A week after the original test the first bulk supplies of anti-bacteria were poured into the sea at ten points on the Azaran coast, carefully selected after a study of tidal currents. The effect was noticeable within twelve hours.
Fleming, who had been allowed to go with Dawnay to the coast, stood at the edge of the water, where the desert sloped down to make long golden beaches, and watched fascinated as the great nitrogen bubbles came bursting to the surface of the waves. Even the storminess of the sea could not hide them, and in his lungs he could feel a tingling freshness of regenerated air.
He and Dawnay drove back on the third day. 'Now we must try to smuggle out some of the stuff with Neilson,' she said. 'This is all very fine, but it's merely local, and as you see, the weather remains quite unaffected by such a minor activity.'
'No hope of Intel sending it?' Fleming peered through a windscreen opaque from a sudden downpour of hail and storm rain.
'Not a chance,' Dawnay replied. 'They won't release it to anyone except on their own terms. And what those terms are they haven't yet said. But I can imagine.' Her words were drowned in a scream of wind which made the car shudder.
'The weather's worse,' she said, and there was a streak of alarm in her voice. 'I wonder if we're doing right, after all.
You see what's happening, John?'
He nodded, leaning forward to see the blurred image of the road. 'We're treating the sea around here and nowhere else. Millions of cubic feet of nitrogen are being released. It's building up a cone of high pressure in a localised zone; everywhere else the pressure's dam' nigh a vacuum, and the original bacteria will be sucking in the nitrogen as fast as we can pump it out. We'll never win this way, all we'll do is breed hurricanes.'
'God, how futile and helpless it all makes one feel,' muttered Dawnay.

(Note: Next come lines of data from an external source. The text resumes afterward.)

import Summits.RiemannHypothesis.RiemannHypothesis.Theorems.WeilFormatCDataO102BFrontData
import Summits.RiemannHypothesis.RiemannHypothesis.Theorems.S2FormatCE0
import Literature.NumberTheory.LFunctions.YoshidaWindowGramTailMSSines
import Literature.NumberTheory.LFunctions.YoshidaWindowGramMiddleJBox
import Literature.NumberTheory.LFunctions.YoshidaWindowGramTailJFactoredScaled
import Literature.NumberTheory.LFunctions.YoshidaWindowGramTailMSFactored
import Literature.NumberTheory.LFunctions.YoshidaWindowGramTailJDiagTight
import Summits.RiemannHypothesis.RiemannHypothesis.Theorems.FormatCPsdBands
import Summits.RiemannHypothesis.RiemannHypothesis.Theorems.WeilFormatCDiagShift
import HarnessLib

/-!
# Format C kernel rung `O102B` (a = 51/50, column-band layout): odd sector: Schur rows 162…164 (lower triangle) of `M − U₁ − U₂` enclosed by `DS` within `rho`·2^-310 (kernel certificates)

Window `a = 51/50`; prime powers in the window: 2, 3, 2^2, 5, 7; prime constant A = 2148/1000 (`WeilFormatC.primeCoeff_form_ge_cells_v2`); evaluator parameters S = 2^320, Kpi 160, Kser 190, kred 8, Kexp 55, J 150; full table modes < 257; light column table modes < 1027; units 2^-310 (Schur entries), 2^-154 (column digits, width 157), 2^-148 (tail-factor digits, width 151), 2^-64 (reciprocal weights), 2^-40 (tail base); order-J tail J = 4, θ = 1/2048, η = 1/10 | 4/1.
Design row: sr-gb-rung-a A g23 odd λ-run (parity cell 13 L-side): a = 51/50, μ = 2^-93, odd 256/512/1024, HIGHER precision S 2^320 c 310, MS tail, five prime powers; see HOME(A)/LADDER-CELL12-A-g23.md. Generated by sr-gb-rung-a prover A g22 with rh-explicit-weil-2 gen7's generator extended for the odd λ-run (--sector odd --mu-log2; HOME(A)/code-g22/gen7/gramgen7.py sha16 a23c13b0256hp001) from `#eval` of the tree's `Encl` functions; every datum is re-verified by the kernel in the theorem files (`decide +kernel`). Helper data of the rh-explicit Weil-positivity programme (format C, K-CELL-2), RH-free. [cite: Yoshida1992HermitianForms, §5 (5.15)-(5.16) p. 301; §7 pp. 305–312]
-/

set_option linter.dupNamespace false
set_option exponentiation.threshold 1024
set_option maxRecDepth 200000

namespace Summit.RiemannHypothesis.RiemannHypothesis.Theorems.WeilFormatCData.O102BCBOdd
open Literature.NumberTheory.LFunctions Literature.NumberTheory.LFunctions.Yoshida1992 Encl Literature.Analysis.ValidatedNumerics.NumericsMP
open Summit.RiemannHypothesis.RiemannHypothesis.Theorems.WeilFormatCData.O102B

/-- kernel: Schur rows `[162, 165)` (columns `j ≤ i`). -/
theorem tS162 : checkSchurBandG (2 ^ 320) 310 O102BCBOdd.rho O102B.C O102B.tab true 256 (subBoxCB (2 ^ 320) 157 256 154 64 O102BCBOdd.ρc O102BCBOdd.XP O102BCBOdd.Pd O102BCBOdd.v O102BCBOdd.V 151 8 148 148 O102BCBOdd.ρφ O102BCBOdd.ρψ O102BCBOdd.ΦP O102BCBOdd.ΨP O102BCBOdd.Pφ O102BCBOdd.Pψ (fun i ↦ (dMidOBox (2 ^ 320) O102B.C O102B.F (tget O102B.tab (i + 1)) 1 1024 256 4 O102B.momO i).add (dgJoBoxT (2 ^ 320) O102B.C O102B.F (tget O102B.tab (i + 1)) 40 1346682168655 256 1024 4 1 2048 i))) O102BCBOdd.DS true 162 3 = true := by
  decide +kernel

end Summit.RiemannHypothesis.RiemannHypothesis.Theorems.WeilFormatCData.O102BCBOdd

For an hour Fleming drove on in silence, concentrating on keeping the car going in a land which was just a kaleidoscope of rain, mud, and wind.
Some ten miles from Baleb the wind dropped, though the rain continued. The air was abnormally clear, giving an illusion that objects were nearer than in fact they were.
'Look at that!' Fleming jerked his head towards the mountains along the horizon.
They stood out sharp and clear, lighter in colour than the purplish black clouds swirling above the crests. And right above them rose an immense spiral of greyish cloud, the top mushrooming and changing shape all the time.
'Tornado centre,' said Dawnay. 'We're in the calm area around it. Let's hope to God it doesn't move this way.'
'That funnel is right over Abu's village, I think,' muttered Fleming. 'His family must be getting it badly, unless they saw the clouds building up and got to the caves where Neilson is.'
But only Lemka had reached the cave when the tornado struck. She had clambered up the mountain with her daily basket of food for Neilson. He refused to let her go back when he noticed the abnormal calm and saw the clouds racing together towards the south.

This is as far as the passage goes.